Was hoping this was data lenses, like cambria from ink&switch
https://www.inkandswitch.com/cambria/
Not sure how "A Lens allows to access or replace deeply nested parts of complicated objects." is any different from writing a function to do the same?
Julia curious, very little experience
Yes lenses are pairs of functions that allow bidirectional data transformations. One function acts like a getter and one function acts like a setter. The signatures of the functions are designed to compose nicely. This allows to compose complex transformations from a few simple building blocks.
In the end it is really just function composition but in a very concise and powerful way.
In your cambria example the lens is defined as yaml.

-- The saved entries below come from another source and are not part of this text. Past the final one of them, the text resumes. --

/-!
# Crux `H413`, line LH4 «(D-RAM) FOUR-FRAME» — row (P5) «H» of the Stage-B tables, THE `q = 2` HALF: over a valued field whose residue field has TWO elements the
# core-hanging stratum `stratum σ ϖ T (2ρ, 2ρ, 2ρ)` (`ρ ≥ 1`) is EMPTY, so every per-stratum table on it — in particular the (β) labelled-odd row `hH` of (T1) — is `0`

Cell `hodgecm-mathlib` (D-0151), FLOOR 0, crux item H413 = `stmt-HodgeConjecture-24833`, route `HCCMUnconditional`; squad F0∕P3c∕LH4.  THEOREMS ONLY (no `def`, no instance, no
notation, no `sorry`, default heartbeats); ★-only imports; lane `--supports stmt-HodgeConjecture-24833 --as helper` (count-neutral); pays NO tier-0 row, states NO law.

THE MATHEMATICS.  ★ `stratum_H_eq` (F0P3cDyRamDiagonalCoreHangingSocket §1): for `ρ ≥ 1` and any `T`, a member of `stratum σ ϖ T (2ρ, 2ρ, 2ρ)` is a glued normal form
`latt (1 0 0; x ϖ^ρ 0; xζ + y″ ϖ^ρζ ϖ^{2ρ})` with FOUR unit letters `|x| = |ζ| = |y″| = |xζ + y″| = 1`.  If the residue field `𝓀 = 𝒪∕𝓂` has exactly two elements, every unit of `𝒪`
reduces to `1 ∈ 𝓀` and `1 + 1 = 0` in `𝓀` (§1, over ★ `Literature.Algebra.GroupRings.eq_zero_or_eq_one_of_card_eq_two` ∕ `two_eq_zero_of_card_eq_two`: a two-element ring is `{0, 1}` with `2 = 0`), so `xζ + y″ ≡ 1·1 + 1 = 0 (mod 𝓂)` — the fourth letter fails: the stratum is
EMPTY (§2), with no hypothesis on `T`, the element datum or the windows (compare ★ `stratum_H_eq_empty_of_no_window`, which needs both windows closed; here the tube window
`2ρ ≤ min nᵢ` may be open — its weighted count `(q − 2)q^{2ρ−1}` of ★ `finsum_stabiliserWeight_hasAxis_H` vanishes at `q = 2` for this reason).  The same digit shows that at `q = 2`
NO element datum is EQUILATERAL (§2: `n₁ = n₂ ⇒ n₃ > n₁`, since `(α−1)∕ϖⁿ − (β−1)∕ϖⁿ` is a difference of two units), so the equilateral glue window of the H sockets is void as well.
§3 CONSEQUENCES FOR THE TABLES: for ANY shell predicate `Q` and ANY weight `f` into an additive commutative monoid, `Σᶠ_{M ∈ stratum(2ρ,2ρ,2ρ) ∧ Q M} f M = 0`; spelled out in the
currency of ★ p860646 `F0P3cDyRamLabelledOddStageBBoxForm.table_of_box` (clean shell `(d%2, ¬(d%2+1), mcOfRecord d)`, label `valueClassLabel σ ϖ (α−1) (β−1) (mstarOfRecord d) d`,
weight `labelledOddCount…∕[𝒰 : N S̃′]`) this is the (T1) v0 binder `hH : v ![2ρ, 2ρ, 2ρ] = 0` of F0P3a-p01 (g37)'s `OddLabelledBoxSum` DISCHARGED AT `q = 2` with no label read;
and in the `κ·w` currency of the (L-lev)∕(sq) roads (★ `cell_H`) likewise.  The `q ≥ 4` half of row (P5) (populated tube `2ρ = m − ℓ₀`, ODDBOX-ORACLE v1 §3 special slot) is NOT
claimed here.
HONEST LABEL.  Count-neutral helper; (β)∕SIG-B2b3∕(β-BAL)∕β₂∕T₊ remain OPEN; `HC_CM` is proved only modulo the 7 printed citations (2 remaining named inputs: hLiu418 =
`stmt-HodgeConjecture-24832`, h413 = `stmt-HodgeConjecture-24833`) until rung 0 closes.  Nothing printed is asserted.

## References
* [Kottwitz1986BaseChangeUnits] R. E. Kottwitz, *Base change for unit elements of Hecke algebras*, Compositio Math. 60 (1986), §1 pp. 240–241 (lattice counts by strata ∕ torus orbits).
* [Serre1980Trees] J.-P. Serre, *Trees*, Springer (1980), Ch. II §1.1 (lattices `g·𝒪^N`, Hermite normal forms, reduction mod `𝓂`).
* [Serre1979] J.-P. Serre, *Local Fields*, GTM 67 (1979), Ch. I §1 (discrete valuation rings: units and the residue field).
-/

set_option autoImplicit false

So this yaml needs to be parsed and interpreted and the applied to the target data. The rules that are allowed to be used in the yaml format must be defined somewhere. With pure functional lenses the same kind of transformation rules can be defined just by function composition of similar elemental rules that are itself only pairs of functions.
To be clear, cambria is not mine
> So this yaml needs to be parsed and interpreted and the applied to the target data. The rules that are allowed to be used in the yaml format must be defined somewhere.

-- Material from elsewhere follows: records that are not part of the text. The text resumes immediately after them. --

import Summits.HodgeConjecture.HodgeConjecture.Theorems.K2LiuDoublingHeightDecayOfNormIntegrable   -- ★ p855258 (K2Liu-p04): `doublingHeightDecay_of_adelicNormIntegrable` (#16b ⇒ this socket)
import Summits.HodgeConjecture.HodgeConjecture.Theorems.K2LiuAdelicNormIntegrable                -- ★ p855222 (K2Liu-p03): #16b `adelicNormIntegrable` BY NAME
import HarnessLib

/-!
# Crux `HLiu418`, Track B road `K2_Liu`, unit U5 «DOUBLING ZETA» — socket #16 `sig_K2LiuDoublingHeightDecay` PAID BY NAME (organ (IV) «HEIGHT DECAY» of row #14, assembly (IV-e))

Cell `hodgecm-mathlib`, crux item hLiu418 = `stmt-HodgeConjecture-24832`, route of record `HCCMUnconditional`; squad K2 ∕ K2Liu, prover K2Liu-p04 (g0).
Socket #16 `sig_K2LiuDoublingHeightDecay` of `Cruxes/HLiu418/Lines/K2_Liu_CurveThetaSigs_U5_DoublingZeta.lean`, U5 ED. 6 (5cff0c75aa6afdae) :205–:217 — statement below
BYTE-IDENTICAL (block sha16 7f8479ef17577684); THEOREMS ONLY; lane `--supports stmt-HodgeConjecture-24832 --as helper`.

THE ARGUMENT.  (IV-e) = (IV-c) + (IV-d): ★ #16a `K2LiuDoublingHeightDecayPointwise.doublingHeightDecayPointwise` (`Φ(ι(g,1)) ≤ C ‖g‖^{-α}`,
`N ≥ 1`) and ★ #16b `K2LiuAdelicNormIntegrable.adelicNormIntegrable` (Weil's criterion: `‖g‖^{-β}` integrable on `U(V)(𝔸)` for `β > β₀`) give, by
domination, the integrability of `Φ(ι(g,1))^τ` for `τ ≥ τ₁`; the junk corner `N = 0` (one-point group) is cased inside ★ p855258
`doublingHeightDecay_of_adelicNormIntegrable`, of which this file is the one-line application ([GelbartPiatetskishapiroRallis1987, Part A §2];
[Liu2021, Lem. B.10 (2) p. 102]; [BorelJacquet1979, §1.2, §4.2]).

HONEST LABEL.  `HC_CM` is proved only modulo the 7 printed citations (2 remaining named inputs: hLiu418 = `stmt-HodgeConjecture-24832`, h413 =
`stmt-HodgeConjecture-24833`) until rung 0 closes; this file pays ONE tier-1 socket by name and retires nothing else.
-/

set_option autoImplicit false
-- the mandated namespace repeats the single-problem summit's segment (`HodgeConjecture.HodgeConjecture`)
set_option linter.dupNamespace false

noncomputable section

open scoped Matrix NNReal
open NumberField IsDedekindDomain MeasureTheory

namespace Summit.HodgeConjecture.HodgeConjecture.Cruxes.HLiu418.K2LiuDoublingHeightDecay

open Literature.NumberTheory.Automorphic Literature.NumberTheory.Automorphic.UnitaryGroup
open Literature.NumberTheory.GelbartRogawski1991 Literature.NumberTheory.GelbartRogawski1991.GRConstruction
open Literature.NumberTheory.K2Lit.SiegelDoubled
open Literature.NumberTheory.GaloisRepresentations (HeckeCharacter)
open Summit.HodgeConjecture.HodgeConjecture.Cruxes.HLiu418.K2LiuDoublingHeightDecayOfNormIntegrable
open Summit.HodgeConjecture.HodgeConjecture.Cruxes.HLiu418.K2LiuAdelicNormIntegrable

/-- **PAYMENT OF `sig_K2LiuDoublingHeightDecay`** (socket #16 of unit U5 «DOUBLING ZETA», ED. 6 :205, TOKEN FOR TOKEN).  **THE `P_Δ`-HEIGHT DECAYS
INTEGRABLY ALONG THE DOUBLING EMBEDDING**: for non-degenerate hermitian data over a CM field and every continuous positive `Φ : H(𝔸) → ℝ` of type
`(P_Δ, |det_Δ|^{1∕2})` there is `τ₁` such that `g ↦ Φ(ι(g,1))^τ` is `ν`-integrable on `U(V)(𝔸)` for every `τ ≥ τ₁` and every Haar measure `ν`
(★ #16a + ★ #16b via ★ `doublingHeightDecay_of_adelicNormIntegrable`). [cite: GelbartPiatetskishapiroRallis1987, Part A §2]
[cite: Liu2021, Lem. B.10 (2) p. 102] [cite: BorelJacquet1979, §1.2 and §4.2] -/
theorem doublingHeightDecay :
    ∀ (L : Type) [Field L] [NumberField L] [IsCMField L] {N n : ℕ} (e : Fin N × Fin 1 ≃ Fin n)
      (dV : Fin N → L) (hdV : ∀ i, IsCMField.complexConj L (dV i) = dV i) (_hdV0 : ∀ i, dV i ≠ 0)
      (dW : Fin 1 → L) (hdW : ∀ i, IsCMField.complexConj L (dW i) = dW i) (_hdW0 : ∀ i, dW i ≠ 0)
      (Φ : HA L e dV hdV dW hdW → ℝ), Continuous Φ → (∀ x, 0 < Φ x) →
      (∀ p x : HA L e dV hdV dW hdW, IsSiegelDelta L e dV hdV dW hdW p →
        Φ (p * x) = modDelta L e dV hdV dW hdW p * Φ x) →
      ∃ τ₁ : ℝ, ∀ τ : ℝ, τ₁ ≤ τ →
        ∀ [MeasurableSpace (UnitaryGroup.adelic (Fp L) L (IsCMField.complexConj L) N (Matrix.diagonal dV))]
          [BorelSpace (UnitaryGroup.adelic (Fp L) L (IsCMField.complexConj L) N (Matrix.diagonal dV))]
          (ν : Measure (UnitaryGroup.adelic (Fp L) L (IsCMField.complexConj L) N (Matrix.diagonal dV)))
          [ν.IsHaarMeasure],
          Integrable (fun g => Φ (iotaLeft L e dV hdV dW hdW g) ^ τ) ν :=
  doublingHeightDecay_of_adelicNormIntegrable adelicNormIntegrable

end Summit.HodgeConjecture.HodgeConjecture.Cruxes.HLiu418.K2LiuDoublingHeightDecay

end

I wasn't trying to get into the specific technology. The Julia still needs to be parse, and while Yaml has them separate, CUE does not (which is where I write things like this and have building blocks for lenses [1], in the conceptual sense)
In the conceptual sense, or at least an example of one, lenses are about moving data between versions of a schema. It sounds like what you are describing is capable of this as well? (likely among many other things both are capable of)
[1] https://hofstadter.io/getting-started/data-layer/#checkpoint...
Yes functional lenses are very good at transforming between between schematas.
You can think of it as an functional programming based embedded domain specific language for transforming immutable data structures into each other. Sure there are other ways to do it but its like generalized map/filter/reduce class of functions vs doing the same imperatively by hand or in other ways
hmm, that makes it sound closer to CUE, where all values are immutable
CUE is in the logical family with Prolog and is not Turing Complete
Lenses make it more convenient to use immutable structs, which Julia encourages (particularly as they unlock various optimisations).
It's about the annotation triggering a code pre-processor.
For example in Lombok, the @Data annotation will create a getter and a setter for every private member, and @Getter and @Setter will do the individual methods respectively.
Annotating a class will do every private member, or you can annotate a specific member.
A lens is a shortcut to making a getter/setter for something several elements deep, where instead of calling:
`parentObject.getChild().setChildAttribute()` you can call: `parentObject.setChildAttributeViaLens()`
and not need to write multiple functions in both classes, or even use multiple annotations.